Please try it out and let us know if this solves your problem. Service Connect is designed to feel the same as DNS based service discovery, but overall much more featureful and doesn't have the same DNS propagation timing issues.

ranman commented 1 year ago

Is there a workaround for regions that don't have service connect available yet?

herrhound commented 1 year ago

@ranman, no, not at the moment, but we are working on region builds at high priority. Which region(s) do you have in mind?

ranman commented 1 year ago

govcloud (us-gov-west-1)

herrhound commented 1 year ago

Thanks, @ranman. Us-gov-west-1 is definitely on our roadmap.

ranman commented 1 year ago

That's great to hear! The question for me is the estimated timeline there (which I know is very difficult for AWS to provide). I.e. do I need to invent around this for now, or can I advise my customer to wait for a few ¿months? And then deploy the new version of their application leveraging service connect.

prince367gro commented 1 year ago

Hello all. We have launched ECS Service Connect which is intended to be a drop-in replacement for Cloud Map DNS based service discovery. You can keep using the same DNS names, but it no longer uses DNS propagation. Instead Service Connect uses an Envoy Proxy sidecar which is configured by monitoring the ECS control plane for task launches and stops. This means there is far less propagation delay. Additionally, the sidecar automatically retries and redirects your request to a different task in the rare case that a task has crashed in the short interval between the sidecar receiving the latest updated config from ECS.

Please try it out and let us know if this solves your problem. Service Connect is designed to feel the same as DNS based service discovery, but overall much more featureful and doesn't have the same DNS propagation timing issues.

Are we able to use Service connect to connect from Ec2 or lambda to ECS services ? As we use to do in service discovery.
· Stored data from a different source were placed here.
import Mathlib
import HarnessLib
import Summits.HubbardSuperconductivity.HubbardSuperconductivity.Theorems.KLProgrammeKLRegimeEngineSliceFamBandTelClosed
import Summits.HubbardSuperconductivity.HubbardSuperconductivity.Theorems.KLProgrammeKLRegimeSectorSliceFamilyDefectFrames
import Summits.HubbardSuperconductivity.HubbardSuperconductivity.Theorems.KLProgrammeKLRegimeTwoVolumeTowerCovPieceJets

/-!
# K3 VL child `KLRegimeVolumeLimitV17F2` (stmt-HubbardSuperconductivity-20440), located item #23 «W2-HALF-VL», COV/SEC shallow half, part 2F: the FAMILY piece of
# one step of the frame telescope IN THE DECAYING CURRENCY — symbol-class level, `klScaleWt`-rows/columns of
# `S(F̃[K_o])ᵀC^{K_n}S(F̃[K_o]) − S(F̃[K_n])ᵀC^{K_n}S(F̃[K_n])` for two admissible frames whose band increment has the jets of ONE flow piece at depth `4^i`
# (`G₀/16^i, G₀/4^i, G₀, G₀·4^i`, any `0 < G₀ ≤ 1`), weight scale `Λ_{n_w}·4^i ≤ ρ_w`: rows and columns `≤ 𝒦·G₀·(M/β)/(Λ_{m+1+j}²·4^i)`, `𝒦, ρ_w` ABSOLUTE

Cell `gate-hubbard-kl`, seat p3 (g16), lead of #23.  k3c3-p2's closed telescope `famBandTel_closed` (`…EngineSliceFamBandTelClosed`, R1a) re-run for ONE step with
(i) the increment given by its EUCLIDEAN JETS (the tower's plain flow frames `K_i`; increments = full flow pieces — `HistP klPredsV17F2` carries no mean-free clause),
(ii) the weight constant `D := 1` with the rate `ρ/4^i` (the tower's doors read the `(1 + Λ_w·tnorm)` currency, «W2H-OVL-CURRENCY», p3 g15) so that the step
bound DECAYS like `4^{−i}` instead of being `x`-free, (iii) every `R`-dependence capped (`Gfr₃U ≤ 1`, all increment amplitudes `= G₀`), so that the constants are
absolute as the tower's doors (`∃ Cα` before `∀ R`) require.  Bricks by name: `rowSumWt_sliceCT_familySub_bgmFat_le` (p597679), `famIncr_rates_uniform`,
`famTel_thresholds_pack`, `famTel_increment_scalar_le'` (covariance slot `:= 0`), `telRegime_lattice/refscale/angular`.  Companion (part 2C): the covariance piece.

* **`famStep_decay_le`** — rows and columns `≤ 𝒦·G₀·(M/β)/(klScale klE0 (m+1+j)²·4^i)`.

Everything is proved; no definitions, no sorry.  Nothing asserts any stub, K3, VL or superconductivity. [cite: BenfattoGiulianiMastropietro2006, §2.8 (2.81), §3 (3.2)–(3.8)]
-/

noncomputable section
prince367gro commented 1 year ago

@ranman @nathanpeck

brafales commented 1 year ago

People beware of the "Deployment order" gotcha: https://docs.aws.amazon.com/AmazonECS/latest/developerguide/service-connect.html

Existing tasks can't resolve and connect to the new endpoint. Only new Amazon ECS tasks that have a Service Connect configuration in the same namespace and that start running after this deployment can resolve and connect to this endpoint. For example, an Amazon ECS service that runs a client application must be redeployed to connect to a new endpoint. Start that deployment after the deployment completes of the server that makes the endpoint that the client connects to.
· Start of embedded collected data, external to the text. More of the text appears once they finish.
import Mathlib
import HarnessLib
import Summits.ABC.ABC.Theses.TwistAmplification

/-!
# `SharpLawGivesWindow` — the crux → target glue of route TwistAmplification

Item stmt-ABC-14144: `SharpModerateLaw → ModerateWindowCount`.

Given `σ > 6` we take the fixed window exponent `κ := 4` and
`ε := (σ − 6) / (6 (2σ − 6)) > 0` (half the margin `(σ−4)/(2σ−6) − (1 − 4/6)` at `κ = 4`),
obtain the constant `C` from `SharpModerateLaw 4 σ ε`, and answer with
`(κ, δ, C) := (4, 1 − 4/6 + ε, C)`.  The counted set of `ModerateWindowCount` at `(4, σ)` is
literally the counted set of `SharpModerateLaw` at `(4, σ)`, so the bound is the same term, and
`δ < (σ − 4)/(2σ − 6)` because `(σ−4)/(2σ−6) − 1/3 − ε = ε > 0`.
-/

-- `Summit.<Summit>.<Problem>` is the mandated summit-side namespace (CONVENTIONS §2); for the
-- single-conjunct summit `ABC` the two coincide, so the duplicate `ABC.ABC` is deliberate.
set_option linter.dupNamespace false

namespace Summit.ABC.ABC.Theorems

open Summit.ABC.ABC.Theses.TwistAmplification

/-- The margin inequality at `κ = 4`: for `σ > 6` and `ε := (σ − 6) / (6 (2σ − 6))`,
`1 − 4/6 + ε < (σ − 4) / (2σ − 6)` (indeed the difference is exactly `ε`). -/
theorem sharpLawGivesWindow_margin (σ : ℝ) (hσ : 6 < σ) :
    1 - 4 / 6 + (σ - 6) / (6 * (2 * σ - 6)) < (σ - 4) / (2 * σ - 6) := by
  have hden : 0 < 2 * σ - 6 := by linarith
  have hlhs : 1 - 4 / 6 + (σ - 6) / (6 * (2 * σ - 6)) = (5 * σ - 18) / (6 * (2 * σ - 6)) := by
    rw [eq_div_iff (by positivity), add_mul, div_mul_cancel₀ _ (by positivity)]
    ring
  have hrhs : (σ - 4) / (2 * σ - 6) = (6 * σ - 24) / (6 * (2 * σ - 6)) := by
    rw [mul_comm (6 : ℝ) (2 * σ - 6), ← div_div, eq_div_iff (by norm_num : (6 : ℝ) ≠ 0),
      div_mul_eq_mul_div]
    congr 1
    ring
  rw [hlhs, hrhs, div_lt_div_iff_of_pos_right (by positivity)]
  linarith

/-- **stmt-ABC-14144** (`SharpLawGivesWindow`): the sharp moderate counting law
`T⁺_[κ,σ](X) ≤ C · X^{1 − κ/6 + ε}` on `3 < κ < 6 < σ` implies the moderate-window count
(for every `σ > 6` some window `(κ, σ]`, `κ > 3`, is counted with saving `δ < (σ−κ)/(2σ−6)`),
via `κ := 4`, `ε := (σ−6)/(6(2σ−6))`, `δ := 1 − 4/6 + ε`. -/
theorem sharpLawGivesWindow_proof : SharpLawGivesWindow := by
  unfold SharpLawGivesWindow
  intro hSharp
  unfold ModerateWindowCount
  intro σ hσ
  have hden : 0 < 2 * σ - 6 := by linarith
  have hε : 0 < (σ - 6) / (6 * (2 * σ - 6)) := div_pos (by linarith) (by positivity)
  obtain ⟨C, hC⟩ := hSharp 4 σ ((σ - 6) / (6 * (2 * σ - 6))) (by norm_num) (by norm_num) hσ hε
  refine ⟨4, 1 - 4 / 6 + (σ - 6) / (6 * (2 * σ - 6)), C, by norm_num, by linarith,
    sharpLawGivesWindow_margin σ hσ, ?_⟩
  intro X hX
  exact hC X hX

end Summit.ABC.ABC.Theorems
Deployment order matters. If you have a Service A under servicea.internal, then deploy a Service B under serviceb.internal, Service A will not be able to talk to Service B (DNS resolution error will happen) until Service A containers are restarted. I find this behaviour quite irritating, as dynamic creation of new ECS services then require restarting of other services if you want those to be able to "discover" the new one. Our use case requires us to dynamically create new test environments under different domains, and now we are being forced to restart a whole bunch of other consuming services each time we want to create a new test environment.
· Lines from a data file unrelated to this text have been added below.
import Summits.AnomalousDissipation.AnomalousDissipation.Theorems.MarginalStabilityChainStrainedLayerLawSumRuleLine
import Literature.Analysis.FluidPDE.StretchedLayerStripIdentities
import Literature.Analysis.FluidPDE.StretchedLayerEnergyClass
import Mathlib.Analysis.Calculus.ParametricIntegral
import HarnessLib

/-!
# Stub `stub_strainWorkIdentity` of line `strain-work-sum-rule` (crux `MarginalStabilityChain.StrainedLayerLaw`,
# stmt-AnomalousDissipation-3007) — tool file A: slice toolkit

Support file (`--supports stmt-AnomalousDissipation-3007`; registered sub-goal
`stub_strainWorkIdentity_viscous`). Elementary real-variable tools for the energy budget of the stretched
two-dimensional Navier–Stokes shear layer (Majda–Bertozzi 2002, §3.1.1 basic energy identity, with the strain
drift added), all proved:

* pointwise consequences of the shear-tails predicate `SliceTails C k u v` of the line (`C ≥ 0`, `|u| ≤ 1 + C`,
  decay of `v`, of the velocity gradient, of the Laplacians, of the energy density `(u² + v² − ¼)/2` and of the
  strain-work density `(¼ − u² + v²)/2`);
* the slice derivatives of the energy density `(a² + b² − ¼)/2`;
* **the viscous EQUALITY on the period strip** `∫∫_{(0,L]×ℝ} f Δf = −∫∫_{(0,L]×ℝ} |∇f|²` for a bounded `C²`
  field, `L`-periodic in `x`, whose gradient and Laplacian decay like `e^{−k|y|}` across the layer
  (`stub_strainWorkIdentity_viscous`; the tree's `integral_strip_mul_lap_self_nonpos` is the one-sided version).
  Proof: in `x`, periodic integration by parts on every line `y = const`; in `y`, the line functional
  `g(y) = ∫₀ᴸ f ∂_yf dx` is differentiated under the integral sign, `g′ = ∫₀ᴸ ((∂_yf)² + f ∂_y∂_yf) dx`, so that
  `g′(y) = φ(y) + ψ(y)` with `φ = ∫₀ᴸ fΔf dx`, `ψ = ∫₀ᴸ |∇f|² dx` both integrable on `ℝ` (Fubini), and
  `∫_ℝ g′ = g(+∞) − g(−∞) = 0` (`|g| ≤ LBCe^{−k|y|}`).

References: A. J. Majda, A. L. Bertozzi, *Vorticity and Incompressible Flow*, CUP 2002, §3.1.1 (p. 87–88).
-/

-- `Summit.<Summit>.<Problem>` is the tree's mandated summit-side namespace (CONVENTIONS §2); for this
-- single-conjunct summit the two coincide, so the duplicate is deliberate.
set_option linter.dupNamespace false

noncomputable section

open scoped Topology ENNReal
open Filter Set Function MeasureTheory

namespace Summit.AnomalousDissipation.AnomalousDissipation.Theorems.StrainedLayerLaw.StrainWorkSumRule

open Literature.Analysis.FluidPDE Literature.Analysis.FluidPDE.StretchedLayer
In my opinion, allowing customers to configure AWS Service Discovery with:

would have solved this use case.

I would have rather seen AWS improving an existing service with what looks like a fairly simple and useful feature, instead of being provided with a new, "improved" service which comes with other issues, and which forces you to update all your existing ECS services to take advantage of.

imdkbj commented 3 weeks ago

Ah! More than 4 long years and we are forced to use ALB.